Net cash provided by financing activities was $23.0 million during 2001 as compared to $11.1 million during the prior year. Our outstanding debt increased $22.5 million during 2001 to $87.5 million, primarily to fund the acquisition from Dana and capital expenditures.

We had total availability for borrowings and letters of credit under the revolving credit facility of $12.5 million at December 31, 2001, which, when combined with our unrestricted cash balance of $13.2 million, provided for total cash and borrowing capacity of $25.7 million. Maximum borrowings on the revolving credit facility are $100.0 million, subject to a $15.0 million limit for letters of credit. Borrowings under the revolving credit facility may be used to finance working capital requirements, acquisitions and for general corporate purposes, including capital expenditures. Most acquisitions require the approval of our bank group.
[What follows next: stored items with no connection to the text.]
import Mathlib
import Summits.CriticalPhenomena.CardyFormulaZ2.Theses.CardyAnchoredRigidity

/-!
# Route CardyAnchoredRigidity — `AnchoringClassification` (item stmt-CriticalPhenomena-12843)

The `m = 2` harmonic classification behind the Anchoring Lemma (card P1(i)): a field `N : ℂ → ℂ`
with `N (r e^{iθ} w) = e^{2iθ} N w` for all `r > 0`, `θ ∈ ℝ`, `w ≠ 0` satisfies
`N w = N 1 · w / w̄` for every `w ≠ 0`.

Proof: write `w = ‖w‖ · e^{i arg w} · 1` (polar form, `Complex.norm_mul_exp_arg_mul_I`), apply the
covariance hypothesis at the base point `1`, and identify `e^{2 i arg w}` with `w / w̄` using
`w̄ = ‖w‖ · e^{-i arg w}`. Elementary; no named facts.
-/

namespace Summit.CriticalPhenomena.CardyFormulaZ2.Theorems

open Summit.CriticalPhenomena.CardyFormulaZ2.Theses.CardyAnchoredRigidity

/-- **AnchoringClassification** (route CardyAnchoredRigidity, item stmt-CriticalPhenomena-12843):
every field `N : ℂ → ℂ` that is degree-2 rotation covariant and dilation invariant away from the
origin, `N (r e^{iθ} w) = e^{2iθ} N w` (`r > 0`, `θ ∈ ℝ`, `w ≠ 0`), is the target-anchored
Beltrami field `N w = N 1 · w / w̄` on `w ≠ 0`. Polar decomposition of `w` and the hypothesis at
the base point `1`. -/
theorem anchoringClassification_proof : AnchoringClassification := by
  unfold AnchoringClassification
  intro N hN w hw
  have hr : 0 < ‖w‖ := norm_pos_iff.mpr hw
  -- polar form of `w` and of its conjugate
  have hpol : (‖w‖ : ℂ) * Complex.exp ((Complex.arg w : ℂ) * Complex.I) = w :=
    Complex.norm_mul_exp_arg_mul_I w
  have hconj : (starRingEnd ℂ) w =
      (‖w‖ : ℂ) * Complex.exp (-((Complex.arg w : ℂ) * Complex.I)) := by
    conv_lhs => rw [← hpol]
    rw [map_mul, Complex.conj_ofReal, ← Complex.exp_conj, map_mul, Complex.conj_ofReal,
      Complex.conj_I, mul_neg]
  have hconj_ne : (starRingEnd ℂ) w ≠ 0 :=
    (map_ne_zero_iff (starRingEnd ℂ) (RingHom.injective _)).mpr hw
  -- the hypothesis at the base point `1`
  have key := hN 1 one_ne_zero ‖w‖ (Complex.arg w) hr
  rw [mul_one, hpol] at key
  rw [key, mul_comm]
  congr 1
  -- `e^{2 i arg w} = w / w̄`
  rw [eq_div_iff hconj_ne, hconj, mul_left_comm, ← Complex.exp_add]
  have h2 : 2 * (Complex.arg w : ℂ) * Complex.I + -((Complex.arg w : ℂ) * Complex.I) =
      (Complex.arg w : ℂ) * Complex.I := by ring
  rw [h2]
  exact hpol

end Summit.CriticalPhenomena.CardyFormulaZ2.Theorems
Our credit agreement contains customary affirmative and negative covenants, including financial covenants requiring the maintenance of specified fixed charge and leverage ratios and minimum levels of net worth. At December 31, 2001, we were in compliance with these covenants and retained earnings of $15.4 million were unrestricted. The credit agreement is secured by substantially all of our assets, including but not limited to accounts receivable, inventory, equipment and real estate, and is also guaranteed by our subsidiaries. The asset collateralization requirement may be eliminated after June 2002 in the event we achieve certain financial ratios and remain in compliance with all covenants.
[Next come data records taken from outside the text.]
/-- **SF — the SCHUR TAIL FLOOR** with tail weight `w`, overlap kernel `ω` and constant `A` (piece · KNOWN-type + 1-D certificate · ATTACKABLE):
for EVERY finite configuration (no injectivity, no separation) `−A·(N + 2·Σ_{i<j} ω(r_ij)) ≤ Σ_{i<j} (V·w)(r_ij)`.
The instance behind it: `ω = (β∗β)/(β∗β)(0)`, `A = ½‖K‖₁(β∗β)(0)` for a dominator `K ≥ 0`, `(β∗β∗K) ≥ |V·w|` (§6 `SchurDomination`). -/
def SchurFloor (w ω : ℝ → ℝ) (A : ℝ) : Prop :=
  ∀ (N : ℕ) (y : Fin N → EuclideanSpace ℝ (Fin 3)),
    -(A * N + 2 * A * interactionEnergy ω y) ≤ interactionEnergy (tailPot w) y

/-- **W — the effective FINITE-RANGE potential** `W = V·(1 − w) − 2A·ω` (range `Rb ∨ supp ω`). -/
def effPot (w ω : ℝ → ℝ) (A : ℝ) (r : ℝ) : ℝ := corePot w r - 2 * A * ω r

/-- `Σ W = Σ corePot w − 2A·Σ ω`. [folklore] -/
theorem interactionEnergy_effPot (w ω : ℝ → ℝ) (A : ℝ) {N : ℕ} (y : Fin N → EuclideanSpace ℝ (Fin 3)) :
    interactionEnergy (effPot w ω A) y = interactionEnergy (corePot w) y - 2 * A * interactionEnergy ω y := by
  have h := interactionEnergy_sub (corePot w) (fun r => 2 * A * ω r) y
  rw [interactionEnergy_smul] at h
  exact h

/-- **KERNEL 0 — the floor makes `U` a finite-range functional up to `A` per particle**: `SF ⟹ Σ_{i<j} W(r_ij) − A·N ≤ U(y)` for every `y`.
[folklore] -/
theorem le_interactionEnergy_of_schurFloor {w ω : ℝ → ℝ} {A : ℝ} (h : SchurFloor w ω A) {N : ℕ}
    (y : Fin N → EuclideanSpace ℝ (Fin 3)) :
    interactionEnergy (effPot w ω A) y - A * N ≤ interactionEnergy lennardJones y := by
  have h1 := h N y
  rw [interactionEnergy_effPot, interactionEnergy_core_add_tail w y]
  linarith

/-! ## §3. The finite-range residuals over the Schur floor -/

/-- **FRG♭ — SCHUR-CUT FRUSTRATION GAP** (residual of the UNSPLIT cut · UNDECIDED, TRUE-type-indicated at the §5 data · BARRIER
TetrahedralFrustration, site-wise false — only the sum is claimed · finite range): over `7/10`-separated clusters the finite-range energy
`Σ W − A·N` lies above the literal level `e₁·N` up to `C` per tightly-good site.  TRUE-type needs `s + (e₁ − e⋆) ≤ 3.596·10⁻³` (MEASURED). -/
def SchurRangeGap (w ω : ℝ → ℝ) (A e₁ C : ℝ) : Prop :=
  ∀ (N : ℕ) (y : Fin N → EuclideanSpace ℝ (Fin 3)), Function.Injective y → Sep y →
    e₁ * N - C * (goodCount (1 / 20) y : ℝ) ≤ interactionEnergy (effPot w ω A) y - A * N

/-- **T′♭ — SCHUR-CUT TOPOLOGICAL PRICING** at tolerances `η₀ < η₁` (residual beneath T′ · UNDECIDED, TRUE-type-indicated at `κ_T = 1/100`,
`η₁ = 1/8`, ranges 4 and 5 · BARRIER TetrahedralFrustration · finite range): `eUp·N + κ_T·(N − ℓ) − C_T·g ≤ Σ W − A·N`. -/
def SchurTopologicalPricing (η₀ η₁ : ℝ) (w ω : ℝ → ℝ) (A eUp κT CT : ℝ) : Prop :=
  ∀ (N : ℕ) (y : Fin N → EuclideanSpace ℝ (Fin 3)), Function.Injective y → Sep y →
    eUp * N + κT * ((N : ℝ) - goodCount η₁ y) - CT * goodCount η₀ y ≤ interactionEnergy (effPot w ω A) y - A * N

/-- **E′♭ — SCHUR-CUT ELASTIC PRICING** (residual beneath E′, the near-crystal regime · UNDECIDED, TRUE-type-indicated at `κ_E = 1/1000` ·
ATTACKABLE-L: geometric rigidity + Cauchy–Born on a FINITE-RANGE functional with a constant reference level): 
`eUp·N + κ_E·(ℓ − g) − C_E·g − D_E·(N − ℓ) ≤ Σ W − A·N`. -/
def SchurElasticPricing (η₀ η₁ : ℝ) (w ω : ℝ → ℝ) (A eUp κE CE DE : ℝ) : Prop :=
  ∀ (N : ℕ) (y : Fin N → EuclideanSpace ℝ (Fin 3)), Function.Injective y → Sep y →
    eUp * N + κE * ((goodCount η₁ y : ℝ) - goodCount η₀ y) - CE * goodCount η₀ y - DE * ((N : ℝ) - goodCount η₁ y) ≤
      interactionEnergy (effPot w ω A) y - A * N

/-- **KERNEL of the unsplit Schur cut, `e⋆`-form**: `SF ∧ (e⋆ ≤ eUp) ∧ FRG♭(e₁, C) ∧ (eUp < e₁) ⟹ FDG` (`κ = e₁ − eUp`). [folklore] -/
theorem fdg_of_schurCut' {w ω : ℝ → ℝ} {A eUp e₁ C : ℝ} (hF : SchurFloor w ω A) (hst : eStar ≤ eUp)
    (hG : SchurRangeGap w ω A e₁ C) (he : eUp < e₁) : FDG := by
  rw [fdg_iff]
  refine ⟨e₁ - eUp, sub_pos.mpr he, C, fun N y hy hsep => ?_⟩
  have h1 := le_interactionEnergy_of_schurFloor hF y
  have h2 := hG N y hy hsep
  have hN : (N : ℝ) * eStar ≤ N * eUp := mul_le_mul_of_nonneg_left hst (Nat.cast_nonneg N)
  linarith

/-- **KERNEL of the unsplit Schur cut**: `SF ∧ UP(eUp) ∧ FRG♭(e₁, C) ∧ (eUp < e₁) ⟹ FDG`. [folklore] -/
theorem fdg_of_schurCut {w ω : ℝ → ℝ} {A eUp e₁ C : ℝ} (hF : SchurFloor w ω A) (hU : PeriodicEnergyCeiling eUp)
    (hG : SchurRangeGap w ω A e₁ C) (he : eUp < e₁) : FDG :=
  fdg_of_schurCut' hF (eStar_le_of_periodicEnergyCeiling hU) hG he

/-- **KERNEL beneath T′, `e⋆`-form**: `SF ∧ (e⋆ ≤ eUp) ∧ T′♭(κ_T > 0, C_T) ⟹ T′` (same constants). [folklore] -/
theorem topologicalPricing_of_schurCut' {η₀ η₁ : ℝ} {w ω : ℝ → ℝ} {A eUp κT CT : ℝ} (hF : SchurFloor w ω A) (hst : eStar ≤ eUp)
    (hκ : 0 < κT) (hT : SchurTopologicalPricing η₀ η₁ w ω A eUp κT CT) : TopologicalPricing η₀ η₁ := by
  refine ⟨κT, hκ, CT, fun N y hy hsep => ?_⟩
  have h1 := le_interactionEnergy_of_schurFloor hF y
  have h2 := hT N y hy hsep
  have hN : (N : ℝ) * eStar ≤ N * eUp := mul_le_mul_of_nonneg_left hst (Nat.cast_nonneg N)
  linarith

/-- **KERNEL beneath T′**: `SF ∧ UP(eUp) ∧ T′♭ ⟹ T′`. [folklore] -/
theorem topologicalPricing_of_schurCut {η₀ η₁ : ℝ} {w ω : ℝ → ℝ} {A eUp κT CT : ℝ} (hF : SchurFloor w ω A)
    (hU : PeriodicEnergyCeiling eUp) (hκ : 0 < κT) (hT : SchurTopologicalPricing η₀ η₁ w ω A eUp κT CT) :
    TopologicalPricing η₀ η₁ :=
  topologicalPricing_of_schurCut' hF (eStar_le_of_periodicEnergyCeiling hU) hκ hT

/-- **KERNEL beneath E′, `e⋆`-form**: `SF ∧ (e⋆ ≤ eUp) ∧ E′♭(κ_E > 0, C_E, D_E) ⟹ E′` (same constants). [folklore] -/
theorem elasticPricing_of_schurCut' {η₀ η₁ : ℝ} {w ω : ℝ → ℝ} {A eUp κE CE DE : ℝ} (hF : SchurFloor w ω A) (hst : eStar ≤ eUp)
    (hκ : 0 < κE) (hE : SchurElasticPricing η₀ η₁ w ω A eUp κE CE DE) : ElasticPricing η₀ η₁ := by
  refine ⟨κE, hκ, CE, DE, fun N y hy hsep => ?_⟩
  have h1 := le_interactionEnergy_of_schurFloor hF y
  have h2 := hE N y hy hsep
  have hN : (N : ℝ) * eStar ≤ N * eUp := mul_le_mul_of_nonneg_left hst (Nat.cast_nonneg N)
  linarith

/-- **KERNEL beneath E′**: `SF ∧ UP(eUp) ∧ E′♭ ⟹ E′`. [folklore] -/
theorem elasticPricing_of_schurCut {η₀ η₁ : ℝ} {w ω : ℝ → ℝ} {A eUp κE CE DE : ℝ} (hF : SchurFloor w ω A)
    (hU : PeriodicEnergyCeiling eUp) (hκ : 0 < κE) (hE : SchurElasticPricing η₀ η₁ w ω A eUp κE CE DE) :
    ElasticPricing η₀ η₁ :=
  elasticPricing_of_schurCut' hF (eStar_le_of_periodicEnergyCeiling hU) hκ hE

/-- **KERNEL of the FULLY FINITE-RANGE split**: `SF ∧ UP ∧ T′♭(1/20, η₁) ∧ E′♭(1/20, η₁) ⟹ FDG` (`η₁ ≥ 1/20`; both halves are statements
about the range-`Rb ∨ 2a` functional `Σ W`). [folklore] -/
theorem fdg_of_split_schurCut {η₁ : ℝ} {w ω : ℝ → ℝ} {A eUp κT CT κE CE DE : ℝ} (h01 : (1 : ℝ) / 20 ≤ η₁)
    (hF : SchurFloor w ω A) (hU : PeriodicEnergyCeiling eUp)
    (hκT : 0 < κT) (hT : SchurTopologicalPricing (1 / 20) η₁ w ω A eUp κT CT)
    (hκE : 0 < κE) (hE : SchurElasticPricing (1 / 20) η₁ w ω A eUp κE CE DE) : FDG :=
  fdg_of_elastic_of_topological h01 (elasticPricing_of_schurCut hF hU hκE hE) (topologicalPricing_of_schurCut hF hU hκT hT)

/-- **KERNEL of the MIXED split** (E′ kept infinite-range as in generation 33, T′ Schur-cut): `E′ ∧ SF ∧ UP ∧ T′♭ ⟹ FDG`. [folklore] -/
theorem fdg_of_elastic_of_schurCut {η₁ : ℝ} {w ω : ℝ → ℝ} {A eUp κT CT : ℝ} (h01 : (1 : ℝ) / 20 ≤ η₁)
    (hE : ElasticPricing (1 / 20) η₁) (hF : SchurFloor w ω A) (hU : PeriodicEnergyCeiling eUp)
    (hκT : 0 < κT) (hT : SchurTopologicalPricing (1 / 20) η₁ w ω A eUp κT CT) : FDG :=
  fdg_of_elastic_of_topological h01 hE (topologicalPricing_of_schurCut hF hU hκT hT)

/-- The residuals are monotone in their constants: FRG♭ survives lowering the level and raising the allowance. [folklore] -/
theorem schurRangeGap_mono {w ω : ℝ → ℝ} {A e₁ e₁' C C' : ℝ} (h : SchurRangeGap w ω A e₁ C) (he : e₁' ≤ e₁) (hC : C ≤ C') :
    SchurRangeGap w ω A e₁' C' := fun N y hy hsep => by
  have h1 := h N y hy hsep
  have hg0 : (0 : ℝ) ≤ goodCount (1 / 20) y := Nat.cast_nonneg _
  have e1 : e₁' * (N : ℝ) ≤ e₁ * N := mul_le_mul_of_nonneg_right he (Nat.cast_nonneg N)
  have e2 : C * (goodCount (1 / 20) y : ℝ) ≤ C' * goodCount (1 / 20) y := mul_le_mul_of_nonneg_right hC hg0
  linarith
Our principal commitments at December 31, 2001 consisted of repayments of borrowings under the credit agreement and obligations under operating leases for certain of our real property and equipment. We also had purchase commitments totaling approximately $5.0 million at December 31, 2001, primarily for manufacturing equipment. During 2001 and 2000, we financed approximately $26.3 million of machinery and equipment through operating leases with our bank group. Our minimum commitments on operating leases with initial or remaining terms greater than one year, including all real and personal property leases, total $7.0 million for 2002, $22.0 million for 2003 through 2006, and $9.2 million for 2007 and thereafter.

We believe that sufficient resources will be available to satisfy our cash requirements for at least the next twelve months. Cash requirements for periods beyond the next twelve months depend on our profitability, ability to manage working capital requirements and rate of growth. If we make significant acquisitions or if working capital and capital expenditure requirements exceed expected levels during the next twelve months or in subsequent periods, we may require additional external sources of capital. There can be no assurance that any additional required financing will be available through bank borrowings, debt or equity financings or otherwise, or that if such financing is available, it will be available on terms acceptable to us. If adequate funds are not available on acceptable terms, our business, results of operations and financial condition could be adversely affected.